On the left (?) is Quine, Two Dogmas:
Any statement can be held true come what may, if we make drastic enough adjustments elsewhere in the system. Even a statement very close to the periphery can be held true in the face of recalcitrant experience by pleading hallucination or by amending certain statements of the kind called logical laws. Conversely, by the same token, no statement is immune to revision.

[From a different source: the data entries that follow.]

/-! ## §1 The bracket PAIR letter for the conjugated legs -/

/-- NOT IN PRINT; OUR BOOKKEEPING.  **THE BORN-Λ BRACKET PAIR LETTER IS BLIND TO THE CONJUGATION** (`d = 3`, `2 ≤ Lc`; MY (E) `exists_bracket_bornLam_succ_pair_letter_three`'s `(C, δ, θ)`,
∀ roots `r rr ∈ box`): the difference of the brackets of the conjugated chains `T′ (j+2) m` and `T′ (j+1) m` against the member-`(j+2)` ∕ `(j+1)` born-Λ coefficient families is
`≤ |cΛ|·C·θ^{j+1+m}·((Lc^m)^7)⁻¹·e^{−δ‖quo (Lc^m) y − u′‖∞}` — each bracket equals the dressed chain's (W54c §3 + `bornCoeff_succ_eq_tent`). -/
theorem exists_bracket_bornLam_succ_pair_letter_comb_three (hLc : 2 ≤ Lc) :
    ∃ C δ θ : ℝ, 0 ≤ C ∧ 0 < δ ∧ 0 ≤ θ ∧ θ < 1 ∧ ∀ (r : Fin (3 + 1) → ℕ), r ∈ box (3 + 1) Lc → ∀ (rr : Fin (3 + 1) → ℕ), rr ∈ box (3 + 1) Lc → ∀ (cΛ : ℝ) (j m : ℕ),
      ∀ (κ' : Fin (3 + 1)) (u' : Site (3 + 1)) (μ : Fin (3 + 1)) (y : Site (3 + 1)),
        |(∑' u, ∑ κ, legChain (fun j => legComp (fun α x κ u => psiKS r Lc u x (Sum.inl κ) (Sum.inl α)) (respStepBmSeq (d := 3) (toSite rr) Lc j)) (j + 1 + 1) m κ' u' κ u *
            ((cΛ * (Lc : ℝ) ^ (2 * (3 + 1))) *
              lamCoeffK (KStepUnit (d := 3) Lc (j + 1 + 1)) ((smStep 3 Lc (j + 1)) ^ 2 • E2 3 Lc (j + 1 + 1)) Lc μ y κ u))
          - ∑' u, ∑ κ, legChain (fun j => legComp (fun α x κ u => psiKS r Lc u x (Sum.inl κ) (Sum.inl α)) (respStepBmSeq (d := 3) (toSite rr) Lc j)) (j + 1) m κ' u' κ u *
            ((cΛ * (Lc : ℝ) ^ (2 * (3 + 1))) *
              lamCoeffK (KStepUnit (d := 3) Lc (j + 1)) ((smStep 3 Lc j) ^ 2 • E2 3 Lc (j + 1)) Lc μ y κ u)|
          ≤ |cΛ| * C * θ ^ (j + 1 + m) * ((((Lc : ℝ) ^ m) ^ (2 * 3 + 1))⁻¹) * Real.exp (-(δ * supNorm (quo (Lc ^ m) y - u'))) := by
  obtain ⟨C, δ, θ, hC, hδ, hθ0, hθ1, h⟩ := exists_bracket_bornLam_succ_pair_letter_three (Lc := Lc) hLc
  refine ⟨C, δ, θ, hC, hδ, hθ0, hθ1, fun r hr rr hrr cΛ j m κ' u' μ y => ?_⟩
  have key : ∀ jj : ℕ,
      (∑' u, ∑ κ, legChain (fun j => legComp (fun α x κ u => psiKS r Lc u x (Sum.inl κ) (Sum.inl α)) (respStepBmSeq (d := 3) (toSite rr) Lc j)) (jj + 1) m κ' u' κ u *
          ((cΛ * (Lc : ℝ) ^ (2 * (3 + 1))) * lamCoeffK (KStepUnit (d := 3) Lc (jj + 1)) ((smStep 3 Lc jj) ^ 2 • E2 3 Lc (jj + 1)) Lc μ y κ u))
        = ∑' u, ∑ κ, legChain (respStepBmSeq (d := 3) (toSite rr) Lc) (jj + 1) m κ' u' κ u *
          ((cΛ * (Lc : ℝ) ^ (2 * (3 + 1))) * lamCoeffK (KStepUnit (d := 3) Lc (jj + 1)) ((smStep 3 Lc jj) ^ 2 • E2 3 Lc (jj + 1)) Lc μ y κ u) := by
    intro jj
    have e : ∀ (T : Fin (3 + 1) → Site (3 + 1) → Fin (3 + 1) → Site (3 + 1) → ℝ),
        (fun u => ∑ κ, T κ' u' κ u * ((cΛ * (Lc : ℝ) ^ (2 * (3 + 1))) * lamCoeffK (KStepUnit (d := 3) Lc (jj + 1)) ((smStep 3 Lc jj) ^ 2 • E2 3 Lc (jj + 1)) Lc μ y κ u))
          = fun u => ∑ κ, T κ' u' κ u * ((-cΛ) * ((((Lc : ℝ) ^ (jj + 1)) ^ (2 * (3 + 1))) *
              contourSumAdj Lc (fun κ'' q => wΦ (N := Lc ^ (jj + 1 + 1)) (d := 3) κ'' μ (q - y)) κ u)) := by
      intro T; funext u
      exact Finset.sum_congr rfl fun κ _ => by rw [bornCoeff_succ_eq_tent]
    rw [show (∑' u, ∑ κ, legChain (fun j => legComp (fun α x κ u => psiKS r Lc u x (Sum.inl κ) (Sum.inl α)) (respStepBmSeq (d := 3) (toSite rr) Lc j)) (jj + 1) m κ' u' κ u *
          ((cΛ * (Lc : ℝ) ^ (2 * (3 + 1))) * lamCoeffK (KStepUnit (d := 3) Lc (jj + 1)) ((smStep 3 Lc jj) ^ 2 • E2 3 Lc (jj + 1)) Lc μ y κ u))
        = ∑' u, (fun u => ∑ κ, legChain (fun j => legComp (fun α x κ u => psiKS r Lc u x (Sum.inl κ) (Sum.inl α)) (respStepBmSeq (d := 3) (toSite rr) Lc j)) (jj + 1) m κ' u' κ u *
          ((cΛ * (Lc : ℝ) ^ (2 * (3 + 1))) * lamCoeffK (KStepUnit (d := 3) Lc (jj + 1)) ((smStep 3 Lc jj) ^ 2 • E2 3 Lc (jj + 1)) Lc μ y κ u)) u from rfl,
      e, tsum_sum_combLegChain_mul_tentCoeff_eq (d := 3) hr hrr (jj + 1) m κ' u' (-cΛ) (((Lc : ℝ) ^ (jj + 1)) ^ (2 * (3 + 1))) μ y,
      show (∑' u, ∑ κ, legChain (respStepBmSeq (d := 3) (toSite rr) Lc) (jj + 1) m κ' u' κ u *
          ((cΛ * (Lc : ℝ) ^ (2 * (3 + 1))) * lamCoeffK (KStepUnit (d := 3) Lc (jj + 1)) ((smStep 3 Lc jj) ^ 2 • E2 3 Lc (jj + 1)) Lc μ y κ u))
        = ∑' u, (fun u => ∑ κ, legChain (respStepBmSeq (d := 3) (toSite rr) Lc) (jj + 1) m κ' u' κ u *
          ((cΛ * (Lc : ℝ) ^ (2 * (3 + 1))) * lamCoeffK (KStepUnit (d := 3) Lc (jj + 1)) ((smStep 3 Lc jj) ^ 2 • E2 3 Lc (jj + 1)) Lc μ y κ u)) u from rfl, e]
  rw [key (j + 1), key j]
  exact h rr hrr cΛ j m κ' u' μ y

While on the right is Wittgenstein, PI 50:
There is one thing of which one can say neither that it is one meter long, nor that it is not one meter long, and that is the standard meter in Paris. But this is of course, not to ascribe any extraodinary property to it, but only to mark its peculiar role in the language-game of measuring with a meter-rule.
What do you think?
(There are a number of differing interpretaters of Wittgenstein’s remark, among them Cora Diamond, Heather Gert, and Saul Kripke. )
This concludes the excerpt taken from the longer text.